**About this exercise:** Write out again, exactly, the lines below starting at the one with "open scoped Matrix" and ending at the one with "Matrix.mulVecLin_apply]".

○ ○ ○

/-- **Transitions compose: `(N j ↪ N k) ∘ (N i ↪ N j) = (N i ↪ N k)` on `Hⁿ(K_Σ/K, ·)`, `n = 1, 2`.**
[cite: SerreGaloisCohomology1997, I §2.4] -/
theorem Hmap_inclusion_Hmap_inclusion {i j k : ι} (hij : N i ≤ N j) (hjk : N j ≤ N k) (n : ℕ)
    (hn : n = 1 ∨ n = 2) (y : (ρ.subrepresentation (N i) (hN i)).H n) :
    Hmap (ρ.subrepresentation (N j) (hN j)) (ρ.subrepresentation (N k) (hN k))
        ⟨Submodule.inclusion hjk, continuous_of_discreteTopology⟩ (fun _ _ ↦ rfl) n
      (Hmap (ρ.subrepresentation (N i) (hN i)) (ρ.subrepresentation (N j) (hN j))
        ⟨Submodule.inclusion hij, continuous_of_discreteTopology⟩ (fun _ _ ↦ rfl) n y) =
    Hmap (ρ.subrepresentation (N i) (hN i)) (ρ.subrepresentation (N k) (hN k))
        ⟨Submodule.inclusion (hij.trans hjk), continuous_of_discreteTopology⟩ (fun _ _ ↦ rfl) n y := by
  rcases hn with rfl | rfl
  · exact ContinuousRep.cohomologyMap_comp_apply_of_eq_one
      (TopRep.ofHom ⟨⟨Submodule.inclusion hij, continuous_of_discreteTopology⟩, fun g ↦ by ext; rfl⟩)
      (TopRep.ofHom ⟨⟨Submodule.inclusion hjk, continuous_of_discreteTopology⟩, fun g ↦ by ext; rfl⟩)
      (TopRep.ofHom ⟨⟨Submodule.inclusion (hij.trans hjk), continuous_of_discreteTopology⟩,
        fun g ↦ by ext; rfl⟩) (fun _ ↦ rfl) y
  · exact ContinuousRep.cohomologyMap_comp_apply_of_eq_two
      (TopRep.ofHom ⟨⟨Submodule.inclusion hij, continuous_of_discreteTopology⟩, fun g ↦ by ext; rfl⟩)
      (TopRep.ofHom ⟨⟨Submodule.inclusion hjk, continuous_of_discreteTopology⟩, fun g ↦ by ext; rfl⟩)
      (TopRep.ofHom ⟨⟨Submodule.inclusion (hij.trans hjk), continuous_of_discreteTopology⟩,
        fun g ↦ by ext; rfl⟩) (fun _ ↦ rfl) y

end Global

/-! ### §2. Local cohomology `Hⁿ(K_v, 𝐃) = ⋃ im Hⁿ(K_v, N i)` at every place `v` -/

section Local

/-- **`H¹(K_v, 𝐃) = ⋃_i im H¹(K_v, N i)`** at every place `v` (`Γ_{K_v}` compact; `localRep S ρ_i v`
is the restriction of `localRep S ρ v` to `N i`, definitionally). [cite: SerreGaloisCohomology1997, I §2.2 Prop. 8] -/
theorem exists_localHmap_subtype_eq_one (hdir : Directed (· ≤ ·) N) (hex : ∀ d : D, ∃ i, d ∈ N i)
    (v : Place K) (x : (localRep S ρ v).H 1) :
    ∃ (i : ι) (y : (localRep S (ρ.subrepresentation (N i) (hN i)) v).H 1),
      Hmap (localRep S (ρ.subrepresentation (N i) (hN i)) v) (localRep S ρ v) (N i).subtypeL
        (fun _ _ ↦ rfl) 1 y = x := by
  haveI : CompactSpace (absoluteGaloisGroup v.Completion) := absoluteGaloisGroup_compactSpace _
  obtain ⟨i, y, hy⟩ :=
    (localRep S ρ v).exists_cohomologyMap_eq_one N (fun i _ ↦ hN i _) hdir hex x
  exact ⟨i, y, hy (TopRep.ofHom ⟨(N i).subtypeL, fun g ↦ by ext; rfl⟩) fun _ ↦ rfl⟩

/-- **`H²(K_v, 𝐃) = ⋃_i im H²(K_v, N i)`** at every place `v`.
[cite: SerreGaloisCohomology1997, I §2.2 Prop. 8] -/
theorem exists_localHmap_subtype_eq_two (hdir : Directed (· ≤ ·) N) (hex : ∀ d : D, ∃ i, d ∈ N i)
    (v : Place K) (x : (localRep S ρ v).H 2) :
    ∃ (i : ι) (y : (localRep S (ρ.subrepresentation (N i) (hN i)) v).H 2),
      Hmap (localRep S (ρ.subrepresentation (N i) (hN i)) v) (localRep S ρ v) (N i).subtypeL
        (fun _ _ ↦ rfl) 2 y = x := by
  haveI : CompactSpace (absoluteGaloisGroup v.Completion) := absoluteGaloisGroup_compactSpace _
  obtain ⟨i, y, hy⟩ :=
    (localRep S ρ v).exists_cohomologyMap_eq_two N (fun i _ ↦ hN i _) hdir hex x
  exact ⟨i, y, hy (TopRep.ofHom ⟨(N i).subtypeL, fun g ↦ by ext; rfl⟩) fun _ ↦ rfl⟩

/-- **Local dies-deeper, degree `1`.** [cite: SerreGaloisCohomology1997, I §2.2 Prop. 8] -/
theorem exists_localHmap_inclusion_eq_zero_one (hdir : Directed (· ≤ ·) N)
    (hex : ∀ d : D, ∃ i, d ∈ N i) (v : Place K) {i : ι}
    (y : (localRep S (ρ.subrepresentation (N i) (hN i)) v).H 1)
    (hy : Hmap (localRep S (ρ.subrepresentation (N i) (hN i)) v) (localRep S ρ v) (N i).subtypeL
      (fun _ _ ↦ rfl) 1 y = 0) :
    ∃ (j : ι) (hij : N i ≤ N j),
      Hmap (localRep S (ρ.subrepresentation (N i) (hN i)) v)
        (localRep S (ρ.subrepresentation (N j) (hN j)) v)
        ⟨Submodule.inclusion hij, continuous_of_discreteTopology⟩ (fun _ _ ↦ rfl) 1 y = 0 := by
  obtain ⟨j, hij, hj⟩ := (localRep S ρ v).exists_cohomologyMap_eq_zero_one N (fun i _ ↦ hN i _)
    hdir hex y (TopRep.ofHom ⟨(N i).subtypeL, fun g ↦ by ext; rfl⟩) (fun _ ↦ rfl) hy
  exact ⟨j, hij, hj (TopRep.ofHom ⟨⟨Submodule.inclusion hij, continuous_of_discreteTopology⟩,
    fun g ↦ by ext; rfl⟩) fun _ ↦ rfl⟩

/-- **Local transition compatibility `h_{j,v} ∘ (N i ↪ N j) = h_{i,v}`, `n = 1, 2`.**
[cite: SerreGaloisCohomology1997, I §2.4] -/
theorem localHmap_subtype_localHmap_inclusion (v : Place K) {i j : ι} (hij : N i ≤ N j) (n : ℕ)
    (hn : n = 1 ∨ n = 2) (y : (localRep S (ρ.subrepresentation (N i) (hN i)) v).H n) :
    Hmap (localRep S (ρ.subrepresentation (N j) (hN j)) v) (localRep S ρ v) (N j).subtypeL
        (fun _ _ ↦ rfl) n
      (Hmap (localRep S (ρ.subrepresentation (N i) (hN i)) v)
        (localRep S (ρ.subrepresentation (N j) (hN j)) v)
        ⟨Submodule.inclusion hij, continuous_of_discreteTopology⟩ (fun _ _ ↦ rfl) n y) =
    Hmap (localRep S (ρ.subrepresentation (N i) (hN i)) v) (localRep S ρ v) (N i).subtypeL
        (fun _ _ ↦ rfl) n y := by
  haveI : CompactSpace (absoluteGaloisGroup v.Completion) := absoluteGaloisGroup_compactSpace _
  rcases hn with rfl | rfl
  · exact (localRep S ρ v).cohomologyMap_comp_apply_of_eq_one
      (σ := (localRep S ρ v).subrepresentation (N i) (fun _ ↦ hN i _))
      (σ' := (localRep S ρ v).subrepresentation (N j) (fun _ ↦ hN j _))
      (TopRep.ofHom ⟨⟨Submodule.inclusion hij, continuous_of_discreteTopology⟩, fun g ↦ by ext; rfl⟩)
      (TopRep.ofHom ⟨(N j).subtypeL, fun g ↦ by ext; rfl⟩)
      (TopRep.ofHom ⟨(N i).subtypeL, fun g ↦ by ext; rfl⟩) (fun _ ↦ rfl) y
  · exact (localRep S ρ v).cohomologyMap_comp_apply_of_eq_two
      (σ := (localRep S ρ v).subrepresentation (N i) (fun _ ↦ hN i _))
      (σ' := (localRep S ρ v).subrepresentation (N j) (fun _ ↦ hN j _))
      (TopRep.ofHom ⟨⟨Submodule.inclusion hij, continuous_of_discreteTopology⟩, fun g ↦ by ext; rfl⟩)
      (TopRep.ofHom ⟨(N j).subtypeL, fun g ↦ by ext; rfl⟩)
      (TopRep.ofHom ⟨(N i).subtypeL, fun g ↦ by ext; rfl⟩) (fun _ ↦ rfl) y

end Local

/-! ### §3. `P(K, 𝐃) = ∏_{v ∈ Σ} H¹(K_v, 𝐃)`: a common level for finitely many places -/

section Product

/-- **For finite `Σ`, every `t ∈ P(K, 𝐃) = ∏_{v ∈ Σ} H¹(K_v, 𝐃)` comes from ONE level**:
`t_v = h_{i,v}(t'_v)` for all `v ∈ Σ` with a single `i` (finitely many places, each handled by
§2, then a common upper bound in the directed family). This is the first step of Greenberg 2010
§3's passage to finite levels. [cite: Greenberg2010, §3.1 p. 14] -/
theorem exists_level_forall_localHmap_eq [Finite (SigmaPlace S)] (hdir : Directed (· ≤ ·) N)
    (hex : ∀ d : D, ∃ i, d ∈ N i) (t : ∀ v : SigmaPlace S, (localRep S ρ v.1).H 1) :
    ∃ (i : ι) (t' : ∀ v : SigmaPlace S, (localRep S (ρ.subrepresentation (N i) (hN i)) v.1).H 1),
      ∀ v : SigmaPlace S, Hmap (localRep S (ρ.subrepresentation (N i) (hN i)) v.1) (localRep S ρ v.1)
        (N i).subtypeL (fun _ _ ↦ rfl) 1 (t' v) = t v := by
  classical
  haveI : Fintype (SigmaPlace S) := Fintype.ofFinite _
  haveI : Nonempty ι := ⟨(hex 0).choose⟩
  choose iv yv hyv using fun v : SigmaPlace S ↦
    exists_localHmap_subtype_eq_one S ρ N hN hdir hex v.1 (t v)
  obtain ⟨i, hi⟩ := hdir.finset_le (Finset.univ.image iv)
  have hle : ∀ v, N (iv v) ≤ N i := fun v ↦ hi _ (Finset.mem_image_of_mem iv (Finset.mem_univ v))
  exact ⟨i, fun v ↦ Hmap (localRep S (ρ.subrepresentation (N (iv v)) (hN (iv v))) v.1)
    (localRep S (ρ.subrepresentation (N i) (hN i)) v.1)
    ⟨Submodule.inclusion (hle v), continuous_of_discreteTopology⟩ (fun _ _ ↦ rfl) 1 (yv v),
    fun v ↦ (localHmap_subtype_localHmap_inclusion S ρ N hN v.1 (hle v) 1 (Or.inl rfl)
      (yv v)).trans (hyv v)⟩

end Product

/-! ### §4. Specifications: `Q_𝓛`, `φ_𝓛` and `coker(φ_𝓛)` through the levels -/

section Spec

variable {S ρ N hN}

○ ○ ○

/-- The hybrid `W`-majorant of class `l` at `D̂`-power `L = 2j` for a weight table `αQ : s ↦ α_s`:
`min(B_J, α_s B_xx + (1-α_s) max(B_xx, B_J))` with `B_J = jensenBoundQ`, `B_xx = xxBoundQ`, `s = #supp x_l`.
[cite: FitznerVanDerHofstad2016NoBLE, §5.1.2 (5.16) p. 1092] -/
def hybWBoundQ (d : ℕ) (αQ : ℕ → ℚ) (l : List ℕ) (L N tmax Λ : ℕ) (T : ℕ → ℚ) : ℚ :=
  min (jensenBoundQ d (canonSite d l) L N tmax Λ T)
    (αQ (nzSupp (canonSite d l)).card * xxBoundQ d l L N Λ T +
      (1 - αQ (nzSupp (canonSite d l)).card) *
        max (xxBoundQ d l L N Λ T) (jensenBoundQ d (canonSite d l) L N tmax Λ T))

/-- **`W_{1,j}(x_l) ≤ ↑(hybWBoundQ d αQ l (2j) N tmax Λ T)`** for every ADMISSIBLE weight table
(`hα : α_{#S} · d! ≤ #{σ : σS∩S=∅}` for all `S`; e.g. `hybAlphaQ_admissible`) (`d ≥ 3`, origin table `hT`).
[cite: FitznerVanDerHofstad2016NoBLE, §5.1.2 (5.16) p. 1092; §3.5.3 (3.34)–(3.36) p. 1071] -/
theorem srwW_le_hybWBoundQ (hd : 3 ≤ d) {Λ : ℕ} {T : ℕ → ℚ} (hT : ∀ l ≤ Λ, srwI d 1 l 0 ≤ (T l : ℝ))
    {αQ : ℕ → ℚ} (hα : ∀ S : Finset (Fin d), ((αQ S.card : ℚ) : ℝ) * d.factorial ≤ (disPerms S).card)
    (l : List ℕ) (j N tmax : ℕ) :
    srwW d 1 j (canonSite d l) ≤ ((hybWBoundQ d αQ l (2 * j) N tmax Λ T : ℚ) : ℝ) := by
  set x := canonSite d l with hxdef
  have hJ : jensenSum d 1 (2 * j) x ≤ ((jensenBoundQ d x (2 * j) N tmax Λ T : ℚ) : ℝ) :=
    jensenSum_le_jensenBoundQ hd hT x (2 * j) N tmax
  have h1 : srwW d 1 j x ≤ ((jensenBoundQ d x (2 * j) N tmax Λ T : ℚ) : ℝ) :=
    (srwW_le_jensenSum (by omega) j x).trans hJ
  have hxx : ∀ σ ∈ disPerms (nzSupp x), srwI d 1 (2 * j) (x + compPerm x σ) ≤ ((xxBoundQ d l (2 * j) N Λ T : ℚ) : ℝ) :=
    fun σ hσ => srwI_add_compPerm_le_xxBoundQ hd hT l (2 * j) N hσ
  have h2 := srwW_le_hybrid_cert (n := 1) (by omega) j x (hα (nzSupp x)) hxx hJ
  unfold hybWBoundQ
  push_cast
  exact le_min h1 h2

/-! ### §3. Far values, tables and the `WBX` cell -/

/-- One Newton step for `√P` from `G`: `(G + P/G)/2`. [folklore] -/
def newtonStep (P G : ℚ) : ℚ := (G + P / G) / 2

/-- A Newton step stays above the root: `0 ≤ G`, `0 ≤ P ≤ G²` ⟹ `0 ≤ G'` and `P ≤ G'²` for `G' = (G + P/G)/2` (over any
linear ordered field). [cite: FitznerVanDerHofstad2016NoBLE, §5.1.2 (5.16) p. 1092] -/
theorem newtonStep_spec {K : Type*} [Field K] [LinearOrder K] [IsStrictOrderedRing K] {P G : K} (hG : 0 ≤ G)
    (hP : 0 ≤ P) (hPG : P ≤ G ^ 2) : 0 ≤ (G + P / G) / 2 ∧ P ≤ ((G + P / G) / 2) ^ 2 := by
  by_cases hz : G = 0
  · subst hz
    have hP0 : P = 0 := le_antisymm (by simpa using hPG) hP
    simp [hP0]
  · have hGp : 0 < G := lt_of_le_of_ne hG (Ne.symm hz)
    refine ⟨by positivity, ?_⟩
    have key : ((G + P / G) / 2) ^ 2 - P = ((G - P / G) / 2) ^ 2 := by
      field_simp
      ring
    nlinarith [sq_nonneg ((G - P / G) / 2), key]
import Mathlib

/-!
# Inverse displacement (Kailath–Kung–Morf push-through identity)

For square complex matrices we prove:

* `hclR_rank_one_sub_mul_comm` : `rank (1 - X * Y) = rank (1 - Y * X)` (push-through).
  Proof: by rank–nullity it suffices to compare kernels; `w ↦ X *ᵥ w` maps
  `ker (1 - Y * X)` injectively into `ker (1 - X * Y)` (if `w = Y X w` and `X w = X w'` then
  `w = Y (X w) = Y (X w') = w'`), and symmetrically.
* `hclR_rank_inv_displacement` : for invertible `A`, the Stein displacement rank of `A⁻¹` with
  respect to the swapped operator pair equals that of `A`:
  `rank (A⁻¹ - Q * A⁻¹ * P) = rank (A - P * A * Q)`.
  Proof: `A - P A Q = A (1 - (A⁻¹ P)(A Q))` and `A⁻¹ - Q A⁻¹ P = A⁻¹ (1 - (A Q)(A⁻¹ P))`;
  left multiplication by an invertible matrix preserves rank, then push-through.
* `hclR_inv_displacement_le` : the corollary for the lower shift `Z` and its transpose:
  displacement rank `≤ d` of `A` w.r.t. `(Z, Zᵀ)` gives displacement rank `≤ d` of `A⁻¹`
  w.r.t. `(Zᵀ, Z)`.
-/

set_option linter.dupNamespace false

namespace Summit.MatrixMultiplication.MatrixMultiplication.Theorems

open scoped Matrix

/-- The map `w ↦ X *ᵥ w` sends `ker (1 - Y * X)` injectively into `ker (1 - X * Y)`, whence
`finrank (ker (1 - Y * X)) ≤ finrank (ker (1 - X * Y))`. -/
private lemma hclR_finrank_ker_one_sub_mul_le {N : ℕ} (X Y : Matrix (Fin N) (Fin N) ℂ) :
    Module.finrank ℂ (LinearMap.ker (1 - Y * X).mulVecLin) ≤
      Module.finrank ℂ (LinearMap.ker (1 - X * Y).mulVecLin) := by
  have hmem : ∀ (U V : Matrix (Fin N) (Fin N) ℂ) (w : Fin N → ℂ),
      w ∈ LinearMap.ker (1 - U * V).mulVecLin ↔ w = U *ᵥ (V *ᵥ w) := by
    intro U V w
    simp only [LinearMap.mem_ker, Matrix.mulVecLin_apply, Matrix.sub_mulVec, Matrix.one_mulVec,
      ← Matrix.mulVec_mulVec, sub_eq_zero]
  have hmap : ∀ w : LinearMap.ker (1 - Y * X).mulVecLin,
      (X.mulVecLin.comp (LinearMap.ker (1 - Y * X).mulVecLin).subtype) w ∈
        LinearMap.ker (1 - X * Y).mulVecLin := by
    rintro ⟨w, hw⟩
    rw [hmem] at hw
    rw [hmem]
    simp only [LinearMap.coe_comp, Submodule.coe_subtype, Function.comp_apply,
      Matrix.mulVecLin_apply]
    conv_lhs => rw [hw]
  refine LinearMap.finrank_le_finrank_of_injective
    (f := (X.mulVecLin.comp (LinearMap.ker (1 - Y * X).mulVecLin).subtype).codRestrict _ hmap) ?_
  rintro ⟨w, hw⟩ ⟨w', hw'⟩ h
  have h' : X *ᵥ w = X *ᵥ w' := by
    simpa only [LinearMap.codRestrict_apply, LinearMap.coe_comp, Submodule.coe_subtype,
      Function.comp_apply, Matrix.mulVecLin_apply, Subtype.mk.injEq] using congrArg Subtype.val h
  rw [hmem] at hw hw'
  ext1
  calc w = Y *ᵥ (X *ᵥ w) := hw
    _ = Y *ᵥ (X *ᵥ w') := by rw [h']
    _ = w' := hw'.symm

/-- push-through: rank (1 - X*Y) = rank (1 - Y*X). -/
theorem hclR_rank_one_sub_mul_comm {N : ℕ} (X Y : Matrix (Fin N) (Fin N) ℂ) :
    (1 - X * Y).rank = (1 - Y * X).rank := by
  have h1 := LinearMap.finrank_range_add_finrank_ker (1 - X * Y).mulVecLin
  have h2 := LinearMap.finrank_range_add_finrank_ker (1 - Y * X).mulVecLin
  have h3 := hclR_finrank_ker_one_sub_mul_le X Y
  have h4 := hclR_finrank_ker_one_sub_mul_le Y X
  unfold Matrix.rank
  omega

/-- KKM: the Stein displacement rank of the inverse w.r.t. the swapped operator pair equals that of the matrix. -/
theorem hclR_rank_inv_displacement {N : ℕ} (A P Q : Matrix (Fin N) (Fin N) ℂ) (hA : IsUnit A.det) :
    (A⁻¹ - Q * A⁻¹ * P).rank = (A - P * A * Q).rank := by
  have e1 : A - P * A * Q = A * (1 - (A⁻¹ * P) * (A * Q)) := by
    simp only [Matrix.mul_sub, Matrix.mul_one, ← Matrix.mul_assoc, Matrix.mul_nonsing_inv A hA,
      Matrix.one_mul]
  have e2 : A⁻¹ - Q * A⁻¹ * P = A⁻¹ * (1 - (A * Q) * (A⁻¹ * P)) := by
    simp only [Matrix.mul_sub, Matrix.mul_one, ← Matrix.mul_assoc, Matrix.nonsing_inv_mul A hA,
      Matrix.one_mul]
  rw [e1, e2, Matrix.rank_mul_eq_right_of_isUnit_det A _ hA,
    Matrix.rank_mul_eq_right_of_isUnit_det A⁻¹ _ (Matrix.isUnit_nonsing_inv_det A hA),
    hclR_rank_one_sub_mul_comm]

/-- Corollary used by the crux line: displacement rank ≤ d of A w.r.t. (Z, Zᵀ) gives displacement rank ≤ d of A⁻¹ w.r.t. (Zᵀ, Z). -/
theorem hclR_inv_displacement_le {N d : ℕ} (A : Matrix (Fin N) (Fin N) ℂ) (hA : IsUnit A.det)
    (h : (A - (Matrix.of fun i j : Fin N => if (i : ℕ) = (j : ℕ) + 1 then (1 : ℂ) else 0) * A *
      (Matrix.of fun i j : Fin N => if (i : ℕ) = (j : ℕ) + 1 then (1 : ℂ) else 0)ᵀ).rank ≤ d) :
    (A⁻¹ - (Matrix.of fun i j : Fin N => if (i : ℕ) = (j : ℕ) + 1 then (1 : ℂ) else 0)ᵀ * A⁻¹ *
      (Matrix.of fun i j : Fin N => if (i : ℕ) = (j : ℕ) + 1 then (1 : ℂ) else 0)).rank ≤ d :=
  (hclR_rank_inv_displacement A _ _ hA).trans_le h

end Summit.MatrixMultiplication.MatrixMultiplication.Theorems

○ ○ ○

**Output for this exercise:**
open scoped Matrix

/-- The map `w ↦ X *ᵥ w` sends `ker (1 - Y * X)` injectively into `ker (1 - X * Y)`, whence
`finrank (ker (1 - Y * X)) ≤ finrank (ker (1 - X * Y))`. -/
private lemma hclR_finrank_ker_one_sub_mul_le {N : ℕ} (X Y : Matrix (Fin N) (Fin N) ℂ) :
    Module.finrank ℂ (LinearMap.ker (1 - Y * X).mulVecLin) ≤
      Module.finrank ℂ (LinearMap.ker (1 - X * Y).mulVecLin) := by
  have hmem : ∀ (U V : Matrix (Fin N) (Fin N) ℂ) (w : Fin N → ℂ),
      w ∈ LinearMap.ker (1 - U * V).mulVecLin ↔ w = U *ᵥ (V *ᵥ w) := by
    intro U V w
    simp only [LinearMap.mem_ker, Matrix.mulVecLin_apply, Matrix.sub_mulVec, Matrix.one_mulVec,
      ← Matrix.mulVec_mulVec, sub_eq_zero]
  have hmap : ∀ w : LinearMap.ker (1 - Y * X).mulVecLin,
      (X.mulVecLin.comp (LinearMap.ker (1 - Y * X).mulVecLin).subtype) w ∈
        LinearMap.ker (1 - X * Y).mulVecLin := by
    rintro ⟨w, hw⟩
    rw [hmem] at hw
    rw [hmem]
    simp only [LinearMap.coe_comp, Submodule.coe_subtype, Function.comp_apply,
      Matrix.mulVecLin_apply]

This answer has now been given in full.